What you need to do:
Exactly how many lines in this material contain the string "diagonal"? Reply with the number alone.

^^^^

import Summits.QuantumFields.YangMills.Theses.ParabolicTrajectory
import Literature.MathematicalPhysics.QuantumLattice.GaugeGroupsProofs
import Literature.MathematicalPhysics.QuantumFieldTheory.LatticeGaugeProofs
import Summits.CriticalPhenomena.SAWScalingLimit.Theses.SAWPhaseRetrieval
import Summits.CriticalPhenomena.SAWScalingLimit.Theorems.SAWPhaseRetrievalRetrievalStabilityDiscAlgebra
import Literature.Probability.LatticeModels.TriangularLatticeProofs
import Literature.Barriers.CriticalPhenomena.ParafermionicHalfCauchyRiemann

/-!
# Retrieval stability, disc case — the rhombus tile, I: segment comparisons

For the proof of `SAWPhaseRetrieval.RetrievalStabilityDisc` (stmt-CriticalPhenomena-11413).
The TILE with base `(a₀, b₀)` and side `ρ` is the 120°-rhombus of `𝕋` with sites
`site(s,t) = ![a₀ + s - t, b₀ + t]`, `0 ≤ s, t ≤ ρ` (embedded: `a₀ + b₀ ζ + s + t ζ²`).
Given a lattice potential `p` whose increments on the tile's unit edges are the edge values of `G`
(hypotheses `HH/HV/HD` below, produced by the Potential file) and phases of `G` within `ε` of `1`
(hypotheses `PC/PB/PA`), we compare "image lengths" `F = Σ ‖G e‖` of lattice segments:
the two lattice-equilateral triangles `(site(0,0), site(t,t), site(0,t))` and
`(site(t,t), site(ρ,t), site(ρ,ρ))` close up (potential differences around a closed lattice
triangle sum to zero), so by the three-reals lemma the row `t` has
`F(row t) ≥ (1 - 7ε) ℓ_D`, `ℓ_D = F(short diagonal)`, and the four sides of the tile are within
`7 ε ℓ_D` of `ℓ_D`.  Pure bookkeeping over `Finset.range` sums; no definitions (local notation).
-/

namespace Summit.CriticalPhenomena.SAWScalingLimit.Theorems

open Literature.Probability.LatticeModels Complex Finset

local notation "EA[" a "," b "]" =>
  (s(((![a, b] : Site 2), (0 : Fin 2)), ((![a, b] : Site 2), (1 : Fin 2))) : Sym2 HexVertex)
local notation "EB[" a "," b "]" =>
  (s(((![a, b] : Site 2), (0 : Fin 2)), ((![a - 1, b] : Site 2), (1 : Fin 2))) : Sym2 HexVertex)
local notation "EC[" a "," b "]" =>
  (s(((![a, b] : Site 2), (0 : Fin 2)), ((![a, b - 1] : Site 2), (1 : Fin 2))) : Sym2 HexVertex)

/-! ### Telescoping along a lattice path -/

/-- Telescoping: if `u (k+1) - u k = c * g k` for `k < n` then `u n - u 0 = c * Σ_{k<n} g k`.
[folklore] -/
theorem rsd_telescope (u g : ℕ → ℂ) (c : ℂ) (n : ℕ) (h : ∀ k, k < n → u (k + 1) - u k = c * g k) :
    u n - u 0 = c * ∑ k ∈ range n, g k := by
  rw [← Finset.sum_range_sub, Finset.mul_sum]
  exact Finset.sum_congr rfl fun k hk => h k (Finset.mem_range.1 hk)

/-! ### The two families of closed lattice triangles in the tile -/

/-- **Triangle 1** (`site(0,0) = (a₀,b₀)`, `site(t,t) = (a₀, b₀+t)`, `site(0,t) = (a₀-t, b₀+t)`):
the sums of `G` along the row-`t` piece (direction `1`), the left side piece (direction `ζ²`) and
the diagonal piece (direction `ζ`) close up: `Top + (ζ-1) Left - ζ Diag = 0`. [folklore] -/
theorem rsd_tri1_closure {G : Sym2 HexVertex → ℂ} {p : ℤ → ℤ → ℂ} {a₀ b₀ : ℤ} {ρ : ℕ}
    (hH : ∀ a b : ℤ, b₀ ≤ b → b ≤ b₀ + ρ → a₀ + b₀ ≤ a + b → a + b < a₀ + b₀ + ρ →
      p (a + 1) b - p a b = G EC[a, b]) (hV : ∀ a b : ℤ, b₀ ≤ b → b < b₀ + ρ → a₀ + b₀ ≤ a + b → a + b < a₀ + b₀ + ρ →
      p a (b + 1) - p a b = triZeta * G EB[a, b]) (hD : ∀ a b : ℤ, b₀ ≤ b → b < b₀ + ρ → a₀ + b₀ ≤ a + b + 1 → a + b + 1 ≤ a₀ + b₀ + ρ →
      p a (b + 1) - p (a + 1) b = (triZeta - 1) * G EA[a, b])
    (t : ℕ) (ht : t ≤ ρ) :
    (∑ s ∈ range t, G EC[a₀ + s - t, b₀ + t]) +
      (triZeta - 1) * (∑ k ∈ range t, G EA[a₀ - k - 1, b₀ + k]) -
      triZeta * (∑ k ∈ range t, G EB[a₀, b₀ + k]) = 0 := by
  have htZ : (t : ℤ) ≤ ρ := by exact_mod_cast ht
  -- row piece
  have e1 := rsd_telescope (fun k => p (a₀ + k - t) (b₀ + t)) (fun s => G EC[a₀ + s - t, b₀ + t]) 1
    t (fun k hk => by
      have hkZ : (k : ℤ) < t := by exact_mod_cast hk
      have := hH (a₀ + k - t) (b₀ + t) (by linarith) (by linarith) (by linarith) (by linarith)
      rw [one_mul, ← this]; push_cast; ring_nf)
  -- left piece
  have e2 := rsd_telescope (fun k => p (a₀ - k) (b₀ + k)) (fun k => G EA[a₀ - k - 1, b₀ + k])
    (triZeta - 1) t (fun k hk => by
      have hkZ : (k : ℤ) < t := by exact_mod_cast hk
      have := hD (a₀ - k - 1) (b₀ + k) (by linarith) (by linarith) (by linarith) (by linarith)
      rw [← this]; push_cast; ring_nf)
  -- diagonal piece
  have e3 := rsd_telescope (fun k => p a₀ (b₀ + k)) (fun k => G EB[a₀, b₀ + k]) triZeta t
    (fun k hk => by
      have hkZ : (k : ℤ) < t := by exact_mod_cast hk
      have := hV a₀ (b₀ + k) (by linarith) (by linarith) (by linarith) (by linarith)
      rw [← this]; push_cast; ring_nf)
  simp only [Nat.cast_zero, sub_zero, add_zero, one_mul] at e1 e2 e3
  have e1' : p (a₀ + ↑t - ↑t) (b₀ + ↑t) = p a₀ (b₀ + t) := by rw [add_sub_cancel_right]
  rw [e1'] at e1
  linear_combination -e1 - e2 + e3

/-- **Triangle 2** (`site(t,t) = (a₀, b₀+t)`, `site(t+n,t) = (a₀+n, b₀+t)`, `site(t+n,t+n) =
(a₀, b₀+t+n)`, `t + n ≤ ρ`): `Bot + (ζ-1) Right - ζ Diag = 0`. [folklore] -/
theorem rsd_tri2_closure {G : Sym2 HexVertex → ℂ} {p : ℤ → ℤ → ℂ} {a₀ b₀ : ℤ} {ρ : ℕ}
    (hH : ∀ a b : ℤ, b₀ ≤ b → b ≤ b₀ + ρ → a₀ + b₀ ≤ a + b → a + b < a₀ + b₀ + ρ →
      p (a + 1) b - p a b = G EC[a, b]) (hV : ∀ a b : ℤ, b₀ ≤ b → b < b₀ + ρ → a₀ + b₀ ≤ a + b → a + b < a₀ + b₀ + ρ →
      p a (b + 1) - p a b = triZeta * G EB[a, b]) (hD : ∀ a b : ℤ, b₀ ≤ b → b < b₀ + ρ → a₀ + b₀ ≤ a + b + 1 → a + b + 1 ≤ a₀ + b₀ + ρ →
      p a (b + 1) - p (a + 1) b = (triZeta - 1) * G EA[a, b])
    (t n : ℕ) (htn : t + n ≤ ρ) :
    (∑ k ∈ range n, G EC[a₀ + ((t + k : ℕ) : ℤ) - t, b₀ + t]) +
      (triZeta - 1) * (∑ k ∈ range n, G EA[a₀ + n - k - 1, b₀ + t + k]) -
      triZeta * (∑ k ∈ range n, G EB[a₀, b₀ + ((t + k : ℕ) : ℤ)]) = 0 := by
  have htnZ : (t : ℤ) + n ≤ ρ := by exact_mod_cast htn
  have e1 := rsd_telescope (fun k => p (a₀ + k) (b₀ + t))
    (fun k => G EC[a₀ + ((t + k : ℕ) : ℤ) - t, b₀ + t]) 1 n (fun k hk => by
      have hkZ : (k : ℤ) < n := by exact_mod_cast hk
      have := hH (a₀ + k) (b₀ + t) (by linarith) (by linarith) (by linarith) (by linarith)
      have ek : a₀ + ((t + k : ℕ) : ℤ) - t = a₀ + k := by push_cast; ring
      rw [one_mul, ek, ← this]; push_cast; ring_nf)
  have e2 := rsd_telescope (fun k => p (a₀ + n - k) (b₀ + t + k))
    (fun k => G EA[a₀ + n - k - 1, b₀ + t + k]) (triZeta - 1) n (fun k hk => by
      have hkZ : (k : ℤ) < n := by exact_mod_cast hk
      have := hD (a₀ + n - k - 1) (b₀ + t + k) (by linarith) (by linarith) (by linarith)
        (by linarith)
      rw [← this]; push_cast; ring_nf)
  have e3 := rsd_telescope (fun k => p a₀ (b₀ + t + k))
    (fun k => G EB[a₀, b₀ + ((t + k : ℕ) : ℤ)]) triZeta n (fun k hk => by
      have hkZ : (k : ℤ) < n := by exact_mod_cast hk
      have := hV a₀ (b₀ + t + k) (by linarith) (by linarith) (by linarith) (by linarith)
      have ek : b₀ + ((t + k : ℕ) : ℤ) = b₀ + t + k := by push_cast; ring
      rw [ek, ← this]; push_cast; ring_nf)
  simp only [Nat.cast_zero, sub_zero, add_zero, one_mul] at e1 e2 e3
  have e2' : p (a₀ + ↑n - ↑n) (b₀ + ↑t + ↑n) = p a₀ (b₀ + t + n) := by rw [add_sub_cancel_right]
  rw [e2'] at e2
  linear_combination -e1 - e2 + e3

/-! ### Three reals, relative to a chosen reference -/

/-- From the three-reals square bound: the first two reals are within `7 ε z` of the third.
[folklore] -/
theorem rsd_three_ref_z {x y z ε : ℝ} (hx : 0 ≤ x) (hy : 0 ≤ y) (hz : 0 ≤ z) (hε : 0 ≤ ε)
    (hε1 : ε ≤ 1 / 10)
    (h : (x - y) ^ 2 + (y - z) ^ 2 + (z - x) ^ 2 ≤ 2 * ε ^ 2 * (x + y + z) ^ 2) :
    |x - z| ≤ 7 * ε * z ∧ |y - z| ≤ 7 * ε * z := by
  obtain ⟨hxy, hyz, hzx⟩ := rsd_three_reals_pairwise hx hy hz hε h
  have h1 := (abs_le.1 hzx).1
  have h2 := (abs_le.1 hyz).2
  have hS : x + y + z ≤ 30 / 7 * z := by nlinarith
  have hb : 3 / 2 * ε * (x + y + z) ≤ 7 * ε * z := by nlinarith
  exact ⟨by rw [abs_sub_comm]; exact hzx.trans hb, hyz.trans hb⟩

/-- From the three-reals square bound: the last two reals are within `7 ε x` of the first.
[folklore] -/
theorem rsd_three_ref_x {x y z ε : ℝ} (hx : 0 ≤ x) (hy : 0 ≤ y) (hz : 0 ≤ z) (hε : 0 ≤ ε)
    (hε1 : ε ≤ 1 / 10)
    (h : (x - y) ^ 2 + (y - z) ^ 2 + (z - x) ^ 2 ≤ 2 * ε ^ 2 * (x + y + z) ^ 2) :
    |y - x| ≤ 7 * ε * x ∧ |z - x| ≤ 7 * ε * x := by
  obtain ⟨hxy, _, hzx⟩ := rsd_three_reals_pairwise hx hy hz hε h
  exact rsd_three_reals_rel hx hy hz hε hε1 hxy hzx

/-! ### Row sums dominate the short diagonal -/

/-- **Row bound.** For every row `t ≤ ρ` of the tile, the image length of the row is at least
`(1 - 7ε)` times the image length `ℓ_D` of the short diagonal. [folklore] -/
theorem rsd_row_ge {G : Sym2 HexVertex → ℂ} {p : ℤ → ℤ → ℂ} {ε : ℝ} {a₀ b₀ : ℤ} {ρ : ℕ}
    (hH : ∀ a b : ℤ, b₀ ≤ b → b ≤ b₀ + ρ → a₀ + b₀ ≤ a + b → a + b < a₀ + b₀ + ρ →
      p (a + 1) b - p a b = G EC[a, b]) (hV : ∀ a b : ℤ, b₀ ≤ b → b < b₀ + ρ → a₀ + b₀ ≤ a + b → a + b < a₀ + b₀ + ρ →
      p a (b + 1) - p a b = triZeta * G EB[a, b]) (hD : ∀ a b : ℤ, b₀ ≤ b → b < b₀ + ρ → a₀ + b₀ ≤ a + b + 1 → a + b + 1 ≤ a₀ + b₀ + ρ →
      p a (b + 1) - p (a + 1) b = (triZeta - 1) * G EA[a, b])
    (hPC : ∀ a b : ℤ, b₀ ≤ b → b ≤ b₀ + ρ → a₀ + b₀ ≤ a + b → a + b < a₀ + b₀ + ρ →
      ‖G EC[a, b] - ((‖G EC[a, b]‖ : ℝ) : ℂ)‖ ≤ ε * ‖G EC[a, b]‖) (hPB : ∀ a b : ℤ, b₀ ≤ b → b < b₀ + ρ → a₀ + b₀ ≤ a + b → a + b < a₀ + b₀ + ρ →
      ‖G EB[a, b] - ((‖G EB[a, b]‖ : ℝ) : ℂ)‖ ≤ ε * ‖G EB[a, b]‖) (hPA : ∀ a b : ℤ, b₀ ≤ b → b < b₀ + ρ → a₀ + b₀ ≤ a + b + 1 → a + b + 1 ≤ a₀ + b₀ + ρ →
      ‖G EA[a, b] - ((‖G EA[a, b]‖ : ℝ) : ℂ)‖ ≤ ε * ‖G EA[a, b]‖)
    (hε : 0 ≤ ε) (hε1 : ε ≤ 1 / 10) (t : ℕ) (ht : t ≤ ρ) :
    (1 - 7 * ε) * (∑ k ∈ range ρ, ‖G EB[a₀, b₀ + k]‖) ≤
      ∑ s ∈ range ρ, ‖G EC[a₀ + s - t, b₀ + t]‖ := by
  have htZ : (t : ℤ) ≤ ρ := by exact_mod_cast ht
  obtain ⟨n, rfl⟩ : ∃ n, ρ = t + n := ⟨ρ - t, by omega⟩
  have hnZ : ((t + n : ℕ) : ℤ) = t + n := by push_cast; ring
  rw [Finset.sum_range_add, Finset.sum_range_add]
  -- Triangle 1: row piece `[0,t)` vs diagonal piece `[0,t)`
  have c1 := rsd_tri1_closure hH hV hD t ht
  have x1 : ‖(∑ s ∈ range t, G EC[a₀ + s - t, b₀ + t]) -
      ((∑ s ∈ range t, ‖G EC[a₀ + s - t, b₀ + t]‖ : ℝ) : ℂ)‖ ≤
      ε * ∑ s ∈ range t, ‖G EC[a₀ + s - t, b₀ + t]‖ :=
    rsd_norm_sum_sub_le _ _ fun s hs => by
      have hsZ : (s : ℤ) < t := by exact_mod_cast Finset.mem_range.1 hs
      exact hPC _ _ (by linarith) (by linarith) (by linarith) (by linarith)
  have y1 : ‖(∑ k ∈ range t, G EA[a₀ - k - 1, b₀ + k]) -
      ((∑ k ∈ range t, ‖G EA[a₀ - k - 1, b₀ + k]‖ : ℝ) : ℂ)‖ ≤
      ε * ∑ k ∈ range t, ‖G EA[a₀ - k - 1, b₀ + k]‖ :=
    rsd_norm_sum_sub_le _ _ fun k hk => by
      have hkZ : (k : ℤ) < t := by exact_mod_cast Finset.mem_range.1 hk
      exact hPA _ _ (by linarith) (by linarith) (by linarith) (by linarith)
  have z1 : ‖(∑ k ∈ range t, G EB[a₀, b₀ + k]) -
      ((∑ k ∈ range t, ‖G EB[a₀, b₀ + k]‖ : ℝ) : ℂ)‖ ≤ ε * ∑ k ∈ range t, ‖G EB[a₀, b₀ + k]‖ :=
    rsd_norm_sum_sub_le _ _ fun k hk => by
      have hkZ : (k : ℤ) < t := by exact_mod_cast Finset.mem_range.1 hk
      exact hPB _ _ (by linarith) (by linarith) (by linarith) (by linarith)
  have T1 := rsd_three_reals c1 x1 y1 z1
  have R1 := (rsd_three_ref_z (Finset.sum_nonneg fun _ _ => norm_nonneg _)
    (Finset.sum_nonneg fun _ _ => norm_nonneg _) (Finset.sum_nonneg fun _ _ => norm_nonneg _)
    hε hε1 T1).1
  -- Triangle 2: row piece `[t, t+n)` vs diagonal piece `[t, t+n)`
  have c2 := rsd_tri2_closure hH hV hD t n le_rfl
  have x2 : ‖(∑ k ∈ range n, G EC[a₀ + ((t + k : ℕ) : ℤ) - t, b₀ + t]) -
      ((∑ k ∈ range n, ‖G EC[a₀ + ((t + k : ℕ) : ℤ) - t, b₀ + t]‖ : ℝ) : ℂ)‖ ≤
      ε * ∑ k ∈ range n, ‖G EC[a₀ + ((t + k : ℕ) : ℤ) - t, b₀ + t]‖ :=
    rsd_norm_sum_sub_le _ _ fun k hk => by
      have hkZ : (k : ℤ) < n := by exact_mod_cast Finset.mem_range.1 hk
      exact hPC _ _ (by linarith) (by linarith) (by push_cast; linarith) (by push_cast; linarith)
  have y2 : ‖(∑ k ∈ range n, G EA[a₀ + n - k - 1, b₀ + t + k]) -
      ((∑ k ∈ range n, ‖G EA[a₀ + n - k - 1, b₀ + t + k]‖ : ℝ) : ℂ)‖ ≤
      ε * ∑ k ∈ range n, ‖G EA[a₀ + n - k - 1, b₀ + t + k]‖ :=
    rsd_norm_sum_sub_le _ _ fun k hk => by
      have hkZ : (k : ℤ) < n := by exact_mod_cast Finset.mem_range.1 hk
      exact hPA _ _ (by linarith) (by linarith) (by linarith) (by linarith)
  have z2 : ‖(∑ k ∈ range n, G EB[a₀, b₀ + ((t + k : ℕ) : ℤ)]) -
      ((∑ k ∈ range n, ‖G EB[a₀, b₀ + ((t + k : ℕ) : ℤ)]‖ : ℝ) : ℂ)‖ ≤
      ε * ∑ k ∈ range n, ‖G EB[a₀, b₀ + ((t + k : ℕ) : ℤ)]‖ :=
    rsd_norm_sum_sub_le _ _ fun k hk => by
      have hkZ : (k : ℤ) < n := by exact_mod_cast Finset.mem_range.1 hk
      exact hPB _ _ (by push_cast; linarith) (by push_cast; linarith) (by push_cast; linarith)
        (by push_cast; linarith)
  have T2 := rsd_three_reals c2 x2 y2 z2
  have R2 := (rsd_three_ref_z (Finset.sum_nonneg fun _ _ => norm_nonneg _)
    (Finset.sum_nonneg fun _ _ => norm_nonneg _) (Finset.sum_nonneg fun _ _ => norm_nonneg _)
    hε hε1 T2).1
  have h1 := (abs_le.1 R1).1
  have h2 := (abs_le.1 R2).1
  nlinarith [h1, h2, Finset.sum_nonneg (fun k (_ : k ∈ range t) => norm_nonneg (G EB[a₀, b₀ + k])),
    Finset.sum_nonneg (fun k (_ : k ∈ range n) => norm_nonneg (G EB[a₀, b₀ + ((t + k : ℕ) : ℤ)]))]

^^^^

Written answer:
7